I can tell you right now, we didn’t exit that land for the better. We just survived, and I don’t know why. Fire doesn’t act like that, and it’s certainly not fucking green. I never shot an arrow like that before or after. It shouldn’t have worked, much less twice. Believe me, I looked and read everything I could find over the years about these things but found nothing at all that was similar. For Christ’s sake, these things shouldn’t even be real to begin with. I don’t know anything about silver bullets or anything else either and I don’t want to know. I got a feeling it wouldn’t matter if I knew anything anyway. Maybe they’d just crossed a line with their lineage that night. I don’t know, I suspect their judgement has its own rules, maybe we were just the tools of it then. The thing is I don’t ask why anymore, and I doubt Josh does either. I believe miracles are like reading a clock; not knowing how the gears work doesn’t change the time.

I don’t know whoever else used that cabin out there. Fact is, we haven’t been back since. I probably never will, and while I can’t speak for Josh now, I’m pretty certain he won’t either. We never discussed anything about that trip again. Hell, we haven’t talked for a while since his dad died and he moved away.

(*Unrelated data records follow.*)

import Literature.NumberTheory.LFunctions.MertensErrorTermsMeanValueRHWindow
import Literature.NumberTheory.LFunctions.MertensErrorTermsMeanValueRHPiLi
import Mathlib.MeasureTheory.Integral.IntervalIntegral.IntegrationByParts
import HarnessLib

/-!
# RH-EQUIVALENT literature, proof layer (RH-free calculus) — «nothing here bears on the truth of RH»
# Zhao 2025, toward Cor 1 for `i = 2`: integration by parts against the `θ`-tail `T(u) = ∫_u^∞ (θ(t) − t) t⁻² dt`

Proof companion of `MertensErrorTermsMeanValueRH.lean` (T. Zhao, Res. Number Theory 11 (2025) 62 =
arXiv:2411.18903 [bib: `Zhao2025MertensMean`]); theorems only, no definition, no named fact; everything here is
RH-FREE real analysis. §2 of the source (sufficiency for `E₂`, "in the same vein as the earlier argument for `E₁`")
bounds `∫_X^∞ (π − li)/x²` through (2.6) `π − li = (θ − x)/log x + ∫₂ˣ (θ − u)/(u log² u) du + 2/log 2 − li(2)`
(the tree's `primeCounting_sub_logIntegral_eq`, Montgomery–Vaughan (13.5)) and termwise integration of the explicit
formula. The tree's route (this file and its sequel) replaces termwise integration by INTEGRATION BY PARTS against the
tail `T(u) = ∫_u^∞ (θ(t) − t) t⁻² dt`, whose two-sided size under RH is already in the tree
(`Zhao2025.mul_tail_le_of_RH'`, `Zhao2025.neg_mul_tail_le_of_RH`, from Rosser–Schoenfeld's Lemma 7 in exact form):

* `Zhao2025.hasDerivWithinAt_tail` — `T` has RIGHT derivative `−(θ(x) − x)/x²` at every `x ≥ 2` (`θ` is constant on
  `[x, ⌊x⌋ + 1)`), and `Zhao2025.continuousOn_tail_Icc`;
* `Zhao2025.integral_thetaKernel_mul_eq_parts` — for `2 ≤ a ≤ b` and `φ ∈ C¹[a, b]`:
  `∫_a^b (θ − t) t⁻² φ(t) dt = T(a)φ(a) − T(b)φ(b) + ∫_a^b T(t) φ'(t) dt`
  (Mathlib's `intervalIntegral.integral_deriv_mul_eq_sub_of_hasDeriv_right`);
* `Zhao2025.integral_Ioi_thetaKernel_div_log_eq` — (★) `∫_y^∞ (θ − t)/(t² log t) dt = T(y)/log y − ∫_y^∞ T(t)/(t log² t) dt`
  (`y ≥ 2`; the case `φ = 1/log`, `b → ∞`);
* `Zhao2025.integral_theta_sub_div_mul_log_sq_eq_parts` — `∫₂ˣ (θ − u)/(u log² u) du =
  T(2)·(2/log² 2) − T(x)·(x/log² x) + ∫₂ˣ T(u) (1/log² u − 2/log³ u) du` (the case `φ = u/log² u`);
* elementary majorants `∫_y^∞ t^{-3/2}/logᵏ t ≤ 2/(√y logᵏ y)` and `∫_a^x du/(√u log² u) ≤ 4√x/log² x` (`a ≥ e⁸`).
-/

noncomputable section

open Filter Topology Set MeasureTheory
open scoped Real Chebyshev

namespace Literature.NumberTheory.LFunctions

namespace Zhao2025

/-! ### The tail `T(u) = ∫_u^∞ (θ − t)/t²`: continuity and right derivative -/

/-- `T(u) = T(2) − ∫₂ᵘ (θ − t)/t²` for `u ≥ 2`. [cite: Zhao2025MertensMean, §2 (after (2.1))] -/
theorem tail_eq_tail_two_sub {u : ℝ} (hu : 2 ≤ u) :
    ∫ t in Ioi u, (θ t - t) / t ^ 2 =
      (∫ t in Ioi (2 : ℝ), (θ t - t) / t ^ 2) - ∫ t in (2 : ℝ)..u, (θ t - t) / t ^ 2 := by
  rw [tail_eq_intervalIntegral_add le_rfl hu]; ring

/-- The kernel `(θ − t)/t²` is interval integrable on `[a, b]`, `2 ≤ a ≤ b`. [cite: Zhao2025MertensMean, §2 (after (2.1))] -/
theorem intervalIntegrable_thetaKernel' {a b : ℝ} (ha : 2 ≤ a) (hab : a ≤ b) :
    IntervalIntegrable (fun t : ℝ => (θ t - t) / t ^ 2) volume a b := by
  rw [intervalIntegrable_iff_integrableOn_Ioc_of_le hab]
  exact integrableOn_thetaKernel_Ioc b ha

/-- `T` is continuous on every `[2, B]`. [cite: Zhao2025MertensMean, §2 (after (2.1))] -/
theorem continuousOn_tail_Icc (B : ℝ) :
    ContinuousOn (fun u : ℝ => ∫ t in Ioi u, (θ t - t) / t ^ 2) (Icc 2 B) := by
  rcases lt_or_ge B 2 with hB | hB
  · rw [Icc_eq_empty (not_le.2 hB)]; exact continuousOn_empty _
  have hc : ContinuousOn (fun b => ∫ t in (2 : ℝ)..b, (θ t - t) / t ^ 2) (Icc 2 B) := by
    have h := intervalIntegral.continuousOn_primitive_interval (μ := volume) (a := (2 : ℝ)) (b := B)
      (f := fun t : ℝ => (θ t - t) / t ^ 2) (by rw [uIcc_of_le hB]; exact integrableOn_thetaKernel_Icc B)
    rwa [uIcc_of_le hB] at h
  exact (continuousOn_const.sub hc).congr fun u hu => tail_eq_tail_two_sub hu.1

/-- `θ` is constant immediately to the right of every point: `θ =ᶠ[𝓝[>] x] θ(x)` (plumbing for the right derivative
of the tail). [cite: Zhao2025MertensMean, §2 (proof of Thm 1 for E₂)] -/
theorem theta_eventuallyEq_nhdsGT (x : ℝ) : (fun t : ℝ => θ t) =ᶠ[𝓝[>] x] fun _ => θ x := by
  rcases lt_or_ge x 0 with hx | hx
  · filter_upwards [Ioo_mem_nhdsGT hx] with t ht
    rw [Chebyshev.theta_eq_zero_of_lt_two (by linarith [ht.2]),
      Chebyshev.theta_eq_zero_of_lt_two (by linarith)]
  · filter_upwards [Ioo_mem_nhdsGT (Nat.lt_floor_add_one x)] with t ht
    rw [Chebyshev.theta_eq_theta_coe_floor t, Chebyshev.theta_eq_theta_coe_floor x]
    congr 2
    rw [Nat.floor_eq_iff (hx.trans ht.1.le)]
    exact ⟨(Nat.floor_le hx).trans ht.1.le, ht.2⟩

/-- The kernel `(θ − t)/t²` is continuous from the right at every `x > 0` (plumbing).
[cite: Zhao2025MertensMean, §2 (proof of Thm 1 for E₂)] -/
theorem continuousWithinAt_thetaKernel_Ioi {x : ℝ} (hx : 0 < x) :
    ContinuousWithinAt (fun t : ℝ => (θ t - t) / t ^ 2) (Ioi x) x := by
  have hc : ContinuousWithinAt (fun t : ℝ => (θ x - t) / t ^ 2) (Ioi x) x := by
    have hx2 : x ^ 2 ≠ 0 := by positivity
    have : ContinuousAt (fun t : ℝ => (θ x - t) / t ^ 2) x := by fun_prop (disch := assumption)
    exact this.continuousWithinAt
  refine hc.congr_of_eventuallyEq ?_ rfl
  filter_upwards [theta_eventuallyEq_nhdsGT x] with t ht
  rw [ht]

He said he was moving for work, but never really looked me in the eyes when he said it. I ended up here in Chicago. Anyways, that was eight years ago. Small towns can make you run away sometimes, but so can other things.

I start to look around me now sometimes and wonder if I’m truly alone. I’ll be in my living room and I’ll hear a creak somewhere in the house and just stop and wait. I’ll listen to every sound I can hear, waiting impatiently for it again. Then, while I stare nervously at the front door of my house and then back upstairs at my kid’s rooms, I become terrified. Then I look into the living room. You see I know now that whenever I look at my gun cabinet, there’s nothing there to help me. It’s the old bow hanging above my fireplace that keeps my peace.